The U.S. government subsequently imposed export controls on Fable 5 and Mythos 5, prohibiting foreign nationals from using the related models. Since Anthropic could not quickly and reliably identify the nationality and identity of all users, the company eventually suspended access for all customers. This step transformed the Fable incident from a model security dispute into a frontier AI access rights event.

Detail One: Dual-Use of Mythos-Level Capabilities

The core of the Fable controversy is not about ordinary Q&A, but about the increasingly blurred boundary between "defensive capabilities" and "offensive capabilities." A cybersecurity model can help enterprises discover vulnerabilities and patch systems, but it can also help attackers find entry points and automate exploit exploitation.

This is also why the government intervened quickly. If a model only writes copy or generates code, regulatory pressure is relatively limited; once it possesses strong vulnerability discovery and exploitation capabilities, it gets revalued within a national security framework. As a public version, Fable 5 intended to reduce risk through guardrails; when the guardrails can be bypassed, regulators see a "high-risk capability entry point that might be opened."
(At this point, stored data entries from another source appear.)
/-! ### The descent data -/

/-- **The descent of Roy's proof of Thm. 4.1, packaged.** From the data of the zero estimate
(with `P ∈ Box(1)`) we obtain: an irreducible closed subgroup `H₀`, a special
ideal `𝔄` generated (up to saturation) by box polynomials `Fgen ⊆ Box(1)` with zero set `E`, such
that `Σ ⊆ E`, every coset `σH₀` (`σ ∈ Σ`) lies in `E`, is a top-dimensional component of `E`
(`dim E = dim H₀`), and lies in `Z(∂^T_{e} 𝔄)`; and a point `v₀` with `P(v₀ h) = 0` for `h ∈ H₀`.
[cite: NesterenkoPhilippon2001, Ch. 11 Thm. 4.1 (proof, steps a–e)] -/
theorem exists_descent_data {D₀ D₁ : ℕ} (W : Submodule ℂ ((Fin d₀ → ℂ) × (Fin d₁ → ℂ))) {S : Set (LinGroup d₀ d₁)}
    (h1 : (1 : LinGroup d₀ d₁) ∈ S) (T : ℕ) {P : MvPolynomial (Fin d₀ ⊕ Fin d₁) ℂ} (hP0 : P ≠ 0)
    (hPB : P ∈ Box (d₀ := d₀) (d₁ := d₁) D₀ D₁ 1)
    (hvan : ∀ g ∈ sumset S (d₀ + d₁), VanishesToOrder P W g ((d₀ + d₁) * T + 1)) :
    ∃ (H₀ : Subgroup (LinGroup d₀ d₁)) (_ : IsIrred (H₀ : Set (LinGroup d₀ d₁)))
      (Fgen : Set (MvPolynomial (Fin d₀ ⊕ Fin d₁) ℂ)) (v₀ : LinGroup d₀ d₁),
      Fgen ⊆ (Box (d₀ := d₀) (d₁ := d₁) D₀ D₁ 1 : Set (MvPolynomial (Fin d₀ ⊕ Fin d₁) ℂ)) ∧
      (∀ h ∈ H₀, evalAt P (v₀ * h) = 0) ∧
      let 𝔄 := sat (Ideal.span Fgen)
      let E := zeroSet (d₀ := d₀) (d₁ := d₁) (𝔄 : Set (MvPolynomial (Fin d₀ ⊕ Fin d₁) ℂ))
      S ⊆ E ∧
      (∀ σ ∈ S, σ • (H₀ : Set (LinGroup d₀ d₁)) ⊆ E) ∧
      (∀ σ ∈ S, dimG (σ • (H₀ : Set (LinGroup d₀ d₁))) = dimG E) ∧
      (∀ σ ∈ S, σ • (H₀ : Set (LinGroup d₀ d₁)) ⊆
        zeroSet (d₀ := d₀) (d₁ := d₁) (dIdeal W {(1 : LinGroup d₀ d₁)} T 𝔄 : Set (MvPolynomial (Fin d₀ ⊕ Fin d₁) ℂ))) ∧
      dimG E ≤ d₀ + d₁ - 1 := by
  classical
  -- the chain `X_k`
  have hXcl : ∀ k, IsClosedG (royX W S T P k) := isClosedG_royX W S T P
  have h1X : ∀ k, k ≤ d₀ + d₁ → (1 : LinGroup d₀ d₁) ∈ royX W S T P k := fun k hk => one_mem_royX h1 hvan hk
  have hXne : ∀ k, k ≤ d₀ + d₁ → (royX W S T P k).Nonempty := fun k hk => ⟨1, h1X k hk⟩
  -- `dim X_0 ≤ d₀ + d₁ - 1`
  have hd0 : dimG (royX W S T P 0) ≤ d₀ + d₁ - 1 ∧ 1 ≤ d₀ + d₁ := by
    have hlt := dimG_lt_of_ssubset isIrred_univ (hXcl 0) (hXne 0 (Nat.zero_le _))
      (Set.ssubset_univ_iff.mpr (royX_zero_ne_univ hP0))
    rw [dimG_univ] at hlt
    omega
  obtain ⟨hd0, hpos⟩ := hd0
  -- pigeonhole
  obtain ⟨r, hrn, hdr⟩ := GaGm.Descent.exists_eq_succ_of_antitone (d := fun k => dimG (royX W S T P k))
    (fun k => dimG_mono (royX_succ_subset h1 k)) hd0
  -- a top-dimensional component `V` of `X_{r+1}`
  obtain ⟨𝔮ᵥ, h𝔮ᵥ, hdimV⟩ := exists_minimalPrimes_dimG_eq (hXne (r + 1) (by omega))
  obtain ⟨hV, -, hVsub⟩ := isIrred_zeroSet_of_mem_minimalPrimes h𝔮ᵥ
  rw [(hXcl (r + 1)).eq] at hVsub
  generalize hVgen : zeroSet (d₀ := d₀) (d₁ := d₁) (↑𝔮ᵥ : Set (MvPolynomial (Fin d₀ ⊕ Fin d₁) ℂ)) = V at hV hVsub hdimV
  -- the stabiliser and its identity component
  have hStcl : IsClosedG ((MulAction.stabilizer (LinGroup d₀ d₁) V : Subgroup (LinGroup d₀ d₁)) : Set (LinGroup d₀ d₁)) :=
    Descent.isClosedG_stabilizer hV
  have hG'irr : IsIrred ((idComp (MulAction.stabilizer (LinGroup d₀ d₁) V) hStcl : Subgroup (LinGroup d₀ d₁)) : Set (LinGroup d₀ d₁)) :=
    isIrred_idComp _ hStcl
  have hG'St : idComp (MulAction.stabilizer (LinGroup d₀ d₁) V) hStcl ≤ MulAction.stabilizer (LinGroup d₀ d₁) V := idComp_le _ hStcl
  obtain ⟨Tf, -, hStT⟩ := exists_finset_eq_biUnion_smul_idComp (MulAction.stabilizer (LinGroup d₀ d₁) V) hStcl
  generalize hG'gen : idComp (MulAction.stabilizer (LinGroup d₀ d₁) V) hStcl = G' at hG'irr hG'St hStT
  -- generators: `I_r = (G₀)^*`, `𝔄 = ∂⁰_V(I_r) = (Fgen)^*`
  set G₀ : Set (MvPolynomial (Fin d₀ ⊕ Fin d₁) ℂ) := dGens W (S ^ r) (r * T) {P} with hG₀
  set Fgen : Set (MvPolynomial (Fin d₀ ⊕ Fin d₁) ℂ) := dGens W V 0 G₀ with hFgen
  have hG₀B : G₀ ⊆ (Box (d₀ := d₀) (d₁ := d₁) D₀ D₁ 1 : Set (MvPolynomial (Fin d₀ ⊕ Fin d₁) ℂ)) :=
    dGens_subset_Box (by simpa using hPB)
  have hFgenB : Fgen ⊆ (Box (d₀ := d₀) (d₁ := d₁) D₀ D₁ 1 : Set (MvPolynomial (Fin d₀ ⊕ Fin d₁) ℂ)) := dGens_subset_Box hG₀B
  have hIr : royI W S T P r = sat (Ideal.span G₀) := by rw [royI_eq, dIdeal_span]
  have h𝔄eq : dIdeal W V 0 (royI W S T P r) = sat (Ideal.span Fgen) := by rw [hIr, dIdeal_sat_span]
  set 𝔄 := sat (Ideal.span Fgen) with h𝔄
  set E := zeroSet (d₀ := d₀) (d₁ := d₁) (𝔄 : Set (MvPolynomial (Fin d₀ ⊕ Fin d₁) ℂ)) with hE
  -- the transporter
  have hmemE : ∀ a, a ∈ E ↔ a • V ⊆ royX W S T P r := fun a => by
    rw [hE, ← h𝔄eq, mem_zeroSet_dIdeal_zero_iff]; rfl
  have hEcl : IsClosedG E := isClosedG_zeroSet _
  have hSE : S ⊆ E := fun σ hσ => (hmemE σ).mpr (by
    rintro _ ⟨v, hv, rfl⟩
    exact mul_mem_royX hσ (hVsub hv))
  have h1E : (1 : LinGroup d₀ d₁) ∈ E := hSE h1
  have hESt : ∀ g ∈ E, ∀ s ∈ MulAction.stabilizer (LinGroup d₀ d₁) V, g * s ∈ E := fun g hg s hs => by
    rw [hmemE, mul_smul, MulAction.mem_stabilizer_iff.mp hs]
    exact (hmemE g).mp hg
  have hcosE : ∀ g ∈ E, g • ((G' : Subgroup (LinGroup d₀ d₁)) : Set (LinGroup d₀ d₁)) ⊆ E := by
    rintro g hg _ ⟨h, hh, rfl⟩
    exact hESt g hg h (hG'St hh)
  -- `E`-translates of `V` are top-dimensional components of `X_r`
  have htrans : ∀ c ∈ E, ∃ 𝔮 ∈ (vanishing (royX W S T P r)).minimalPrimes,
      c • V = zeroSet (d₀ := d₀) (d₁ := d₁) ↑𝔮 := fun c hc =>
    (hV.smul c).exists_eq_zeroSet_minimalPrimes (hXcl r) ((hmemE c).mp hc)
      (by rw [dimG_smul, hdimV]; exact hdr.symm)
  -- finitely many `St`-cosets cover `E`
  have hcover : ∃ C : Finset (LinGroup d₀ d₁),
      E ⊆ ⋃ c ∈ C, c • ((MulAction.stabilizer (LinGroup d₀ d₁) V : Subgroup (LinGroup d₀ d₁)) : Set (LinGroup d₀ d₁)) := by
    have hpick : ∀ 𝔮 : Ideal (MvPolynomial (Fin d₀ ⊕ Fin d₁) ℂ), ∃ c : LinGroup d₀ d₁,
        (∃ c' ∈ E, c' • V = zeroSet (d₀ := d₀) (d₁ := d₁) ↑𝔮) → c • V = zeroSet (d₀ := d₀) (d₁ := d₁) ↑𝔮 := by
      intro 𝔮
      by_cases h : ∃ c' ∈ E, c' • V = zeroSet (d₀ := d₀) (d₁ := d₁) ↑𝔮
      · obtain ⟨c', -, h'⟩ := h; exact ⟨c', fun _ => h'⟩
      · exact ⟨1, fun h' => absurd h' h⟩
    choose pick hpick using hpick
    refine ⟨(comps (royX W S T P r)).image pick, fun c hc => ?_⟩
    obtain ⟨𝔮, h𝔮, hc𝔮⟩ := htrans c hc
    have hp := hpick 𝔮 ⟨c, hc, hc𝔮⟩
    rw [Set.mem_iUnion₂]
    refine ⟨pick 𝔮, Finset.mem_image_of_mem _ (mem_comps.mpr h𝔮), (pick 𝔮)⁻¹ * c, ?_, by simp [smul_eq_mul]⟩
    have : ((pick 𝔮)⁻¹ * c) • V = V := by rw [mul_smul, hc𝔮, ← hp, inv_smul_smul]
    exact MulAction.mem_stabilizer_iff.mpr this
  obtain ⟨C, hEC⟩ := hcover
  -- `dim E ≤ dim G'`
  have hdimE : dimG E ≤ dimG ((G' : Subgroup (LinGroup d₀ d₁)) : Set (LinGroup d₀ d₁)) := by
    obtain ⟨𝔯, h𝔯, hdim𝔯⟩ := exists_minimalPrimes_dimG_eq (X := E) ⟨1, h1E⟩
    obtain ⟨h𝔯irr, -, h𝔯sub⟩ := isIrred_zeroSet_of_mem_minimalPrimes h𝔯
    rw [hEcl.eq] at h𝔯sub
    have hsub : zeroSet (d₀ := d₀) (d₁ := d₁) ↑𝔯 ⊆
        ⋃ p ∈ C ×ˢ Tf, (p.1 * p.2) • ((G' : Subgroup (LinGroup d₀ d₁)) : Set (LinGroup d₀ d₁)) := by
      intro g hg
      obtain ⟨c, hc, hgc⟩ := Set.mem_iUnion₂.mp (hEC (h𝔯sub hg))
      obtain ⟨s, hs, rfl⟩ := hgc
      have hsSt : s ∈ ((MulAction.stabilizer (LinGroup d₀ d₁) V : Subgroup (LinGroup d₀ d₁)) : Set (LinGroup d₀ d₁)) := hs
      rw [hStT] at hsSt
      obtain ⟨a, ha, hsa⟩ := Set.mem_iUnion₂.mp hsSt
      obtain ⟨g', hg', rfl⟩ := hsa
      rw [Set.mem_iUnion₂]
      exact ⟨(c, a), Finset.mem_product.mpr ⟨hc, ha⟩, g', hg', by simp [smul_eq_mul, mul_assoc]⟩
    obtain ⟨p, -, hp⟩ := h𝔯irr.exists_subset_of_subset_biUnion (C ×ˢ Tf) _
      (fun p _ => (hG'irr.isClosedG).smul _) hsub
    rw [← hdim𝔯]
    exact (dimG_mono hp).trans (dimG_smul _ _).le
  -- Roy's (d): `Σ·St ⊆ Z(∂^T 𝔄)`
  have hdT : ∀ σ ∈ S, ∀ s ∈ MulAction.stabilizer (LinGroup d₀ d₁) V,
      σ * s ∈ zeroSet (d₀ := d₀) (d₁ := d₁) (dIdeal W {(1 : LinGroup d₀ d₁)} T 𝔄 : Set (MvPolynomial (Fin d₀ ⊕ Fin d₁) ℂ)) := by
    intro σ hσ s hs
    -- `s ∈ F = Z(∂⁰_V(I_{r+1}))` since `sV = V ⊆ X_{r+1}`
    have hsF : s ∈ zeroSet (d₀ := d₀) (d₁ := d₁) (dIdeal W V 0 (royI W S T P (r + 1)) : Set (MvPolynomial (Fin d₀ ⊕ Fin d₁) ℂ)) := by
      rw [mem_zeroSet_dIdeal_zero_iff, MulAction.mem_stabilizer_iff.mp hs]
      exact hVsub
    -- `∂⁰_V(I_{r+1}) = ∂^T_Σ(𝔄) = ∂⁰_Σ(∂^T 𝔄)`
    have hideal : dIdeal W V 0 (royI W S T P (r + 1)) = dIdeal W S 0 (dIdeal W {(1 : LinGroup d₀ d₁)} T 𝔄) := by
      rw [royI_succ, dIdeal_dIdeal, dIdeal_dIdeal, Set.singleton_one, mul_one, zero_add, ← h𝔄eq, dIdeal_dIdeal,
        add_zero, mul_comm V S]
    rw [hideal, zeroSet_dIdeal] at hsF
    intro P' hP'
    exact (vanishesToOrder_one_iff P' W (σ * s)).mp (hsF P' hP' σ hσ)
  -- a point of `V`
  obtain ⟨v₀, hv₀⟩ := hV.nonempty
  refine ⟨G', hG'irr, Fgen, v₀, hFgenB, fun h hh => ?_, hSE, fun σ hσ => hcosE σ (hSE hσ), fun σ hσ => ?_,
    fun σ hσ => ?_, ?_⟩
  · -- `v₀ h ∈ V ⊆ X_{r+1} ⊆ X_0 = Z(P)`
    have hhSt : h • V = V := MulAction.mem_stabilizer_iff.mp (hG'St hh)
    have hmem : v₀ * h ∈ V := by rw [mul_comm, ← hhSt]; exact Set.smul_mem_smul_set hv₀
    have h0 := royX_antitone h1 (Nat.zero_le (r + 1)) (hVsub hmem)
    rw [royX_zero] at h0
    exact h0 P rfl
  · exact le_antisymm (dimG_mono (hcosE σ (hSE hσ))) (hdimE.trans (dimG_smul σ _).symm.le)
  · rintro _ ⟨h, hh, rfl⟩
    exact hdT σ hσ h (hG'St hh)
  · -- `dim E ≤ dim G' ≤ dim St ≤ d₀ + d₁ - 1` since `St ≠ G` (else `V = G`, `X_0 = G`)
    show dimG E ≤ d₀ + d₁ - 1
    have hStne : ((MulAction.stabilizer (LinGroup d₀ d₁) V : Subgroup (LinGroup d₀ d₁)) : Set (LinGroup d₀ d₁)) ≠ Set.univ := by
      intro huniv
      apply royX_zero_ne_univ (W := W) (S := S) (T := T) hP0
      refine Set.eq_univ_of_forall fun g => royX_antitone h1 (Nat.zero_le (r + 1)) (hVsub ?_)
      have hg : g * v₀⁻¹ ∈ ((MulAction.stabilizer (LinGroup d₀ d₁) V : Subgroup (LinGroup d₀ d₁)) : Set (LinGroup d₀ d₁)) :=
        huniv ▸ Set.mem_univ _
      have hst : (g * v₀⁻¹) • V = V := MulAction.mem_stabilizer_iff.mp hg
      have : (g * v₀⁻¹) * v₀ ∈ V := by rw [← hst]; exact Set.smul_mem_smul_set hv₀
      simpa using this
    have hlt := dimG_lt_of_ssubset isIrred_univ hStcl ⟨1, (MulAction.stabilizer (LinGroup d₀ d₁) V).one_mem⟩
      (Set.ssubset_univ_iff.mpr hStne)
    rw [dimG_univ] at hlt
    have hG'le : dimG ((G' : Subgroup (LinGroup d₀ d₁)) : Set (LinGroup d₀ d₁)) ≤
        dimG ((MulAction.stabilizer (LinGroup d₀ d₁) V : Subgroup (LinGroup d₀ d₁)) : Set (LinGroup d₀ d₁)) := dimG_mono hG'St
    omega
Detail Two: Microsoft's Usage Restriction Reveals Enterprise-Side Risks

Another thread of the Fable incident comes from Microsoft. Microsoft temporarily restricted employees from using Claude Fable 5 due to Anthropic's new data retention requirements. Fable 5's prompts and outputs may be retained for 30 days, and content flagged by the security system may be retained longer. Microsoft was concerned that employees might input customer data, company materials, or internal code during use, and if such content were retained and entered the investigation process, it could lead to compliance and competitive risks.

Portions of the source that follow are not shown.